The loneliest black holes

The loneliest black holes
Supermassive black holes are actively growing in even the emptiest regions of the universe.
Provided by Drexel University

This artist's impression of a supermassive black hole highlights the accretion disk of gas and stars swirling around the black hole, and the jets of material ejected along the poles. Supermassive black holes are found even where galaxies are sparse and interaction is minimal. These black holes accrete matter at a slower rate than black holes in denser galactic environments. A. Kamajian/NASA

This is a tiny extract from a newsletter to me from the Astronomy magazine. The readers may further enrich their knowledge by subscribing to it.

srini

June 6, 2007

In a study of more than 1,000 void galaxies, using data from the Sloan Digital Sky Survey (SDSS-II), astronomers from Drexel and Widener Universities announced that the growth of these monster black holes — with masses millions to hundreds of millions times that of our sun — are found where galaxies are sparse and interact very little with each other. The researchers also found that the accretion of matter onto these void black holes is slower than in denser galactic environments.These findings shed light on the black hole formation and evolution process by showing that the environment does affect how quickly galaxies proceed through their evolutionary cycle. The simple presence of growing supermassive black holes in the rural outposts of the universe challenges the current theoretical models of galaxy and structure formation and evolution, explained Anca Constantin of Drexel University, lead author of the paper delivered last week at the American Astronomical Society meeting in Honolulu. "Interestingly, we see actively accreting galactic black holes in all phases of evolution in these sparse regions," said Constantin. "This means that the black hole growth process is quite similar in what could be compared to the most reclusive countrysides and in the crowded urban regions of the universe." The void regions, nearly empty, three-dimensional fields hundreds of millions of light-years across, fill half of the universe. Only five percent of all galaxies live in these bubble-like regions. The other 95 percent of galaxies live together in communities, crowded into clusters, filaments, and walls: the cities and suburbs of the universe. Studying a 700-million light year wide 'slice' of the universe, the researchers found that spectra of the centers of void galaxies show hot gases ionized by light emitted from matter swirling around supermassive black holes.
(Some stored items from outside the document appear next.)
import Literature.AnabelianGeometry.EtaleTheta.Discharge.Sec5UnitsConjFactorsThroughCnst
import Literature.AnabelianGeometry.EtaleTheta.Discharge.Sec5OriginClausesOfPushforward
import Literature.AnabelianGeometry.SemiGraphs.TemperedOpenMapping

/-!
# [EtTh] Lemma 5.8's factorisation binder `hfac` (GAP G-L2d4-1) at the genuine §5 data over `B^temp(Π^tp_X)⁰`, from
# Prop. 3.4 (ii) and the [FrdII] Ex. 1.3 (ii) identification of `D → D^cnst` (pp. 298, 300, 322, 331 / PDF pp. 72, 74, 96, 105)

Mochizuki, *The étale theta function and its Frobenioid-theoretic manifestations*, Publ. RIMS **45** (2009)
[cite: MochizukiEtTh2009, Lem 5.8 p.331 (PDF p.105); §3 p.298 (PDF p.72); §5 p.322 (PDF p.96)].  abc-iut cell, layer L2 by
signature (seat abc-iut-w4-d008, gen 4).  PROOF-ONLY composition (0 definitions) of this seat's two files
`Discharge/Sec5UnitsConjFactorsThroughCnst.lean` (p432786: `hfac` ⟸ `Prop34Cnst` + `hcnst`, via Thm. 3.7 (iii)) and
`Discharge/Sec5OriginClausesOfPushforward.lean` (`hcnst` ⟸ the identification `e : tf.base ⋙ cnst ≅ aug_* ⋙ G` + `hYdd`), with the
openness of `aug : Π^tp_X ↠ G_K` that the push-forward needs SUPPLIED by abc-iut-L3's open mapping theorem for tempered groups
(`TemperedArithmeticGroup.augIsOpenMap_holds`, `SemiGraphs/TemperedOpenMapping.lean`: every `TemperedArithmeticGroup` has open
augmentation): **`ThetaFrobenioid.hfac_ofConnectedTemperoidData_of_pushforward`** — the binder `hfac` of abc-iut-L2-d4's
`discrepancy_mem_OKxRootN` / `thm510_ii_iii_of_torsion` / Thm. 5.7 family files, at abc-iut-L2-t4's `ofConnectedTemperoidData`,
from: abc-iut-L2-t3's `Prop34Cnst T₀ cnst` (Prop. 3.4 (ii)), ANY identification `e` of the composite `D = B^temp(Π^tp_X)⁰ → D₀ →
D^cnst` with the push-forward along `aug` followed by any `G` ("the natural functor `D₀ → D^cnst` determined by `Π^tp_X ↠ G_K`
[cf. [FrdII], Example 1.3, (ii)]", §3 p.298), and `hYdd` («`aug(ιX Π^tp_Ÿ̲)` exhausts `aug(ιX Π^tp_X̲)`», `Ÿ` geometrically connected
over `K = K̈`, §5 p.322).  So GAP G-L2d4-1 is CLOSED modulo {`Prop34Cnst`, `e`, `hYdd`} — an interface hypothesis structure of
record, a definitional identification, and one property of the §1/§2 group data.  HONEST FRAMING: kernel-checked composition; `tf` stays an abstract parameter; nothing of [EtTh] §5 asserted;
typed ≠ proved; no side taken on [IUTchIII] Cor. 3.12.
-/

noncomputable section

namespace Literature.AnabelianGeometry.EtaleTheta

open CategoryTheory Opposite Literature.AlgebraicGeometry.Frobenioids Literature.AlgebraicGeometry.Frobenioids.QuasiTemperoid
  Literature.AnabelianGeometry.SemiGraphs Literature.AnabelianGeometry.SemiGraphs.GaloisObjects

universe u₀ v₀ u₁ v₁ w

namespace ThetaFrobenioid

variable {K : Type u₀} [Field K] {X : SemiGraphs.TemperedArithmeticGroup.{u₀} K} {D₀ : Type u₀} [Category.{v₀} D₀]
  {V : FrdIMonoidStub.{w}} {T₀ : RealifiedDivisorMonoids (D₀ := D₀) V}
  {VD : FrdICatStub.{u₀ + 1, u₀, w} (ConnectedPart (BTemp X.Pi))}
  {tf : TemperedFrobenioid T₀ (ConnectedPart (BTemp X.Pi)) VD} {hZ : tf.monoidType = MonoidType.Z}
  {hP : ∀ A : (ConnectedPart (BTemp X.Pi))ᵒᵖ, IsPerfect (tf.Φ.carrier A)}
  {NH : Subgroup (Field.absoluteGaloisGroup K) → tf.category → ℕ+ → Prop} {A₀ : tf.category}
  {hA₀ : PreFrobenioid.IsFrobeniusTrivial tf.toElem A₀} {hA₀' : SemiGraphs.IsGaloisObj A₀.base.obj}
  {pullFrac : ∀ {A A' : (BiKummerSetting.mkOfConnectedTemperoid X tf hZ hP NH A₀ hA₀ hA₀').C} (_ : A' ⟶ A),
    (BiKummerSetting.mkOfConnectedTemperoid X tf hZ hP NH A₀ hA₀ hA₀').biratUnits A →
      (BiKummerSetting.mkOfConnectedTemperoid X tf hZ hP NH A₀ hA₀ hA₀').biratUnits A'}
  {lv N : ℕ+} {T : ThetaEnvData.{max u₀ w} N}
  {θ : (BiKummerSetting.mkOfConnectedTemperoid X tf hZ hP NH A₀ hA₀ hA₀').biratUnits
    (BiKummerSetting.mkOfConnectedTemperoid X tf hZ hP NH A₀ hA₀ hA₀').Aodot}
  {Bl : (BiKummerSetting.mkOfConnectedTemperoid X tf hZ hP NH A₀ hA₀ hA₀').C}
  {Pl : (BiKummerSetting.mkOfConnectedTemperoid X tf hZ hP NH A₀ hA₀ hA₀').FractionPair θ Bl}
  {Rl : (BiKummerSetting.mkOfConnectedTemperoid X tf hZ hP NH A₀ hA₀ hA₀').NthRoot θ Pl lv pullFrac}
  (h : ModelFrobenioid.Hypotheses tf.divisorMonoid tf.ratFnFunctor)
  (Q : FrobenioidTheta.ThetaSubquotientStub.{w} (ConnectedPart (BTemp X.Pi))) (odd_l : Odd (lv : ℕ))
  (R : (BiKummerSetting.mkOfConnectedTemperoid X tf hZ hP NH A₀ hA₀ hA₀').NthRoot Rl.root Rl.pair N pullFrac)
  (ιX : T.PiX ≃ₜ* X.Pi) (K' : Type w) [Field K'] (constEmb : K'ˣ →* tf.biratUnitsModel R.BN)
  (constEmb_injective : Function.Injective constEmb)
  (hinvc : ∀ g : Aut R.AN.base,
    pull tf.divisorMonoid g.hom (ModelFrobenioid.div R.pair.num) = ModelFrobenioid.div R.pair.num)
  (hinvp : ∀ y : T.PiX, y ∈ T.PiYdd →
    pull tf.divisorMonoid ((BiKummerSetting.mkOfConnectedTemperoid X tf hZ hP NH A₀ hA₀ hA₀').galoisSurj R.AN.base
      R.αData.isGalois (ιX y)).hom (ModelFrobenioid.div R.pair.den) = ModelFrobenioid.div R.pair.den)
  {Dcnst : Type u₁} [Category.{v₁} Dcnst] (cnst : D₀ ⥤ Dcnst)
  (G : ConnectedPart (BTemp (Field.absoluteGaloisGroup K)) ⥤ Dcnst)
  (e : tf.base ⋙ cnst ≅ QuasiTemperoid.pushforward X.aug.toMonoidHom X.aug_surjective X.augIsOpenMap_holds ⋙ G)

include h e in
/-- **GAP G-L2d4-1 (`hfac`) at the genuine §5 data over `B^temp(Π^tp_X)⁰` from `Prop34Cnst` + the [FrdII] Ex. 1.3 (ii)
identification of `D → D^cnst` + `hYdd`** (the push-forward along `aug` formed with abc-iut-L3's `augIsOpenMap_holds`): every
`y ∈ Im(Π^tp_Y̲)` acts on `O^×(B_N)` through `s^⊓-gp_N` like some `h ∈ H_{B_N} = Im(Π^tp_Ÿ̲)` (Lemma 5.8 proof p.331: "`Π^tp_Y` [i.e.,
`G_K` …] acts").  Composition of `hfac_ofConnectedTemperoidData_of_cnst` (p432786) with `hcnst_ofConnectedTemperoidData_of_pushforward`
(p433787) at `haug := X.augIsOpenMap_holds`.
[cite: MochizukiEtTh2009, Lem 5.8 p.331 (PDF p.105); §3 p.298 (PDF p.72); §5 p.322 (PDF p.96)] -/
theorem hfac_ofConnectedTemperoidData_of_pushforward (hP34 : RealifiedDivisorMonoids.Prop34Cnst T₀ cnst)
    (hYdd : ∀ y : T.PiX, ∃ k ∈ T.PiYdd, X.aug (ιX k) = X.aug (ιX y)) :
    ∀ y ∈ (ofConnectedTemperoidData h Q odd_l R ιX K' constEmb constEmb_injective hinvc hinvp).imPiY,
      ∃ k ∈ (ofConnectedTemperoidData h Q odd_l R ιX K' constEmb constEmb_injective hinvc hinvp).HB,
        ∀ u ∈ (ofConnectedTemperoidData h Q odd_l R ιX K' constEmb constEmb_injective hinvc hinvp).units
            (ofConnectedTemperoidData h Q odd_l R ιX K' constEmb constEmb_injective hinvc hinvp).BN,
          (ofConnectedTemperoidData h Q odd_l R ιX K' constEmb constEmb_injective hinvc hinvp).sgpCap y * u *
              ((ofConnectedTemperoidData h Q odd_l R ιX K' constEmb constEmb_injective hinvc hinvp).sgpCap y)⁻¹ =
            (ofConnectedTemperoidData h Q odd_l R ιX K' constEmb constEmb_injective hinvc hinvp).sgpCap k * u *
              ((ofConnectedTemperoidData h Q odd_l R ιX K' constEmb constEmb_injective hinvc hinvp).sgpCap k)⁻¹ :=
  hfac_ofConnectedTemperoidData_of_cnst h Q odd_l R ιX K' constEmb constEmb_injective hinvc hinvp hP34
    (hcnst_ofConnectedTemperoidData_of_pushforward h Q odd_l R ιX K' constEmb constEmb_injective hinvc hinvp
      X.augIsOpenMap_holds cnst G e hYdd)

end ThetaFrobenioid

end Literature.AnabelianGeometry.EtaleTheta

end
import Summits.CriticalPhenomena.CardyFormulaZ2.Theorems.CardyBoundaryCoulombGasHalfPlaneMarkDensityLawRigidity
import Summits.CriticalPhenomena.CardyFormulaZ2.Theses.CardyPerronTeleport
import Summits.CriticalPhenomena.CardyFormulaZ2.Theses.CardyUniqueLimit

/-!
# Line `Sketch` — corollaries of rigidity: the logical position of crux 5 among the CardyFormulaZ2 routes
# (crux `HalfPlaneMarkDensityLaw`, stmt-CriticalPhenomena-5661, route CardyBoundaryCoulombGas)

From `eqOn_cardyFunction_of_collinearCardy` (file `…Rigidity`: the collinear half-plane Cardy law C⁺,
`⟺` crux 5, pins every universal conformal crossing limit of bond-`ℤ²` to Cardy's `F` on `(0,1)`):

* `cardyRigidity_of_halfPlaneMarkDensityLaw : HalfPlaneMarkDensityLaw → CardyUniqueLimit.CardyRigidity` —
  crux 5 IMPLIES the shared identification crux `CardyRigidity` (stmt-CriticalPhenomena-0746; rank-2 crux
  of route CardyUniqueLimit, shared by CardyCapacityWard, CardyOrderDuality, CardyQContinuation,
  CardyStressTensorWard, CardyTensorRG, CardyWhiteToColoured, DyadicBetaRigidity, PivotalEnergyLaw — the
  nine copies are the same term); so does the conjunct (`cardyRigidity_of_cardyFormulaZ2`, necessity).
  No SLE₆ identification is needed for `CardyRigidity` once ANY half-plane Cardy statement is available.
* `cardyFormulaZ2_iff_halfPlaneMarkDensityLaw_and_uniqueConformalLimit :
  CardyFormulaZ2 ↔ HalfPlaneMarkDensityLaw ∧ UniqueConformalLimit` — crux 5 is exactly the VALUE half of
  Cardy's formula on `ℤ²`; existence-and-conformal-invariance of the crossing limit
  (`UniqueConformalLimit` = `CardyUniqueLimitThesis`, stmt-CriticalPhenomena-0745, value unspecified) is
  the other half.
-/

noncomputable section

namespace Summit.CriticalPhenomena.CardyFormulaZ2.Cruxes.HalfPlaneMarkDensityLaw.SketchLine

open Set MeasureTheory Filter
open Literature.Probability.LatticeModels
open Literature.Probability.Percolation hiding cardyFunction
open Literature.Probability.RandomPlanarGeometry
open Summit.CriticalPhenomena.CardyFormulaZ2.Theorems.HalfPlaneMarkDensityLaw.Negative
open Summit.CriticalPhenomena.CardyFormulaZ2.Theses.CardyBoundaryCoulombGas (HalfPlaneMarkDensityLaw)
open Summit.CriticalPhenomena.CardyFormulaZ2.Theses.CardyPerronTeleport (UniqueConformalLimit)
open Summit.CriticalPhenomena.CardyFormulaZ2.Theses.CardyUniqueLimit (CardyRigidity CardyUniqueLimitThesis)
open scoped Topology

/-- **C⁺ ⟹ `CardyRigidity`** (stmt-CriticalPhenomena-0746): the collinear half-plane Cardy law makes the
shared identification crux of nine CardyFormulaZ2 routes a theorem. [folklore] -/
theorem cardyRigidity_of_collinearCardy
    (hC : ∀ a b c y : ℝ, a < b → b < c → c < y →
      Tendsto (fun n : ℕ ↦ μ.real (openCrossing halfPlane (arcA a b n) (rowIcc ⌊c * n⌋ ⌊y * n⌋))) atTop
        (𝓝 (Literature.Probability.RandomPlanarGeometry.cardyFunction
          (Literature.Probability.RandomPlanarGeometry.crossRatio ![a, b, c, y])))) :
    CardyRigidity :=
  eqOn_cardyFunction_of_collinearCardy hC

/-- **Crux 5 ⟹ `CardyRigidity`**: `HalfPlaneMarkDensityLaw → CardyUniqueLimit.CardyRigidity`
(stmt-5661 ⟹ stmt-0746). [folklore] -/
theorem cardyRigidity_of_halfPlaneMarkDensityLaw :
    Summit.CriticalPhenomena.CardyFormulaZ2.Theses.CardyBoundaryCoulombGas.HalfPlaneMarkDensityLaw →
      Summit.CriticalPhenomena.CardyFormulaZ2.Theses.CardyUniqueLimit.CardyRigidity :=
  fun h ↦ cardyRigidity_of_collinearCardy (stub_converse h)

/-- **`CardyRigidity` is necessary for the conjunct**: `CardyFormulaZ2 → CardyRigidity`. [folklore] -/
theorem cardyRigidity_of_cardyFormulaZ2 :
    _root_.CardyFormulaZ2 → Summit.CriticalPhenomena.CardyFormulaZ2.Theses.CardyUniqueLimit.CardyRigidity :=
  fun h ↦ cardyRigidity_of_collinearCardy (collinearCardy_of_cardyFormulaZ2 h)

/-- **C⁺ and a unique conformal limit give the conjunct**: `C⁺ → UniqueConformalLimit → CardyFormulaZ2`.
[folklore] -/
theorem cardyFormulaZ2_of_collinearCardy_of_uniqueConformalLimit
    (hC : ∀ a b c y : ℝ, a < b → b < c → c < y →
      Tendsto (fun n : ℕ ↦ μ.real (openCrossing halfPlane (arcA a b n) (rowIcc ⌊c * n⌋ ⌊y * n⌋))) atTop
        (𝓝 (Literature.Probability.RandomPlanarGeometry.cardyFunction
          (Literature.Probability.RandomPlanarGeometry.crossRatio ![a, b, c, y]))))
    (hU : UniqueConformalLimit) : _root_.CardyFormulaZ2 := by
  obtain ⟨f, hf⟩ := hU
  intro R φ x hφ
  rw [← eqOn_cardyFunction_of_collinearCardy hC f hf
    (ConformalRectangle.crossRatio_mem_Ioo_of_isUniformizing hφ)]
  exact hf R φ x hφ

/-- **Crux 5 and a unique conformal limit give the conjunct**:
`HalfPlaneMarkDensityLaw → UniqueConformalLimit → CardyFormulaZ2`. [folklore] -/
theorem cardyFormulaZ2_of_halfPlaneMarkDensityLaw_of_uniqueConformalLimit :
    Summit.CriticalPhenomena.CardyFormulaZ2.Theses.CardyBoundaryCoulombGas.HalfPlaneMarkDensityLaw →
      Summit.CriticalPhenomena.CardyFormulaZ2.Theses.CardyPerronTeleport.UniqueConformalLimit → _root_.CardyFormulaZ2 :=
  fun h hU ↦ cardyFormulaZ2_of_collinearCardy_of_uniqueConformalLimit (stub_converse h) hU

/-- The conjunct gives a unique conformal limit (with `f = F`). [folklore] -/
theorem uniqueConformalLimit_of_cardyFormulaZ2 : _root_.CardyFormulaZ2 → UniqueConformalLimit :=
  fun h ↦ ⟨_, h⟩

/-- **The logical position of crux 5, sharpened**:
`CardyFormulaZ2 ↔ HalfPlaneMarkDensityLaw ∧ UniqueConformalLimit` — the half-plane mark density law is
exactly the VALUE half of Cardy's formula on `ℤ²`; existence and conformal invariance of the limit
(stmt-CriticalPhenomena-0745) is the other half. [folklore] -/
theorem cardyFormulaZ2_iff_halfPlaneMarkDensityLaw_and_uniqueConformalLimit :
    _root_.CardyFormulaZ2 ↔ Summit.CriticalPhenomena.CardyFormulaZ2.Theses.CardyBoundaryCoulombGas.HalfPlaneMarkDensityLaw ∧
      Summit.CriticalPhenomena.CardyFormulaZ2.Theses.CardyPerronTeleport.UniqueConformalLimit :=
  ⟨fun h ↦ ⟨halfPlaneMarkDensityLaw_of_cardyFormulaZ2 h, uniqueConformalLimit_of_cardyFormulaZ2 h⟩,
    fun h ↦ cardyFormulaZ2_of_halfPlaneMarkDensityLaw_of_uniqueConformalLimit h.1 h.2⟩


/-- The same with the name `CardyUniqueLimitThesis` of route CardyUniqueLimit for X_U:
`CardyFormulaZ2 ↔ HalfPlaneMarkDensityLaw ∧ CardyUniqueLimitThesis`. [folklore] -/
theorem cardyFormulaZ2_iff_halfPlaneMarkDensityLaw_and_cardyUniqueLimitThesis :
    _root_.CardyFormulaZ2 ↔ HalfPlaneMarkDensityLaw ∧ CardyUniqueLimitThesis :=
  cardyFormulaZ2_iff_halfPlaneMarkDensityLaw_and_uniqueConformalLimit

end Summit.CriticalPhenomena.CardyFormulaZ2.Cruxes.HalfPlaneMarkDensityLaw.SketchLine

end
Constantin adds that, "the more isolated accreting black holes are however not as active as the ones in more populous environs, and the fuel seems less available for accretion in voids than in 'urban' galaxies." Astronomer Fiona Hoyle, a member of the discovery team from Widener University added: "This is strange given that these reclusive galaxies are forming stars at higher rates than their counterparts in denser regions; this means there is plenty of fuel, but it is not efficiently channeled toward the central engine."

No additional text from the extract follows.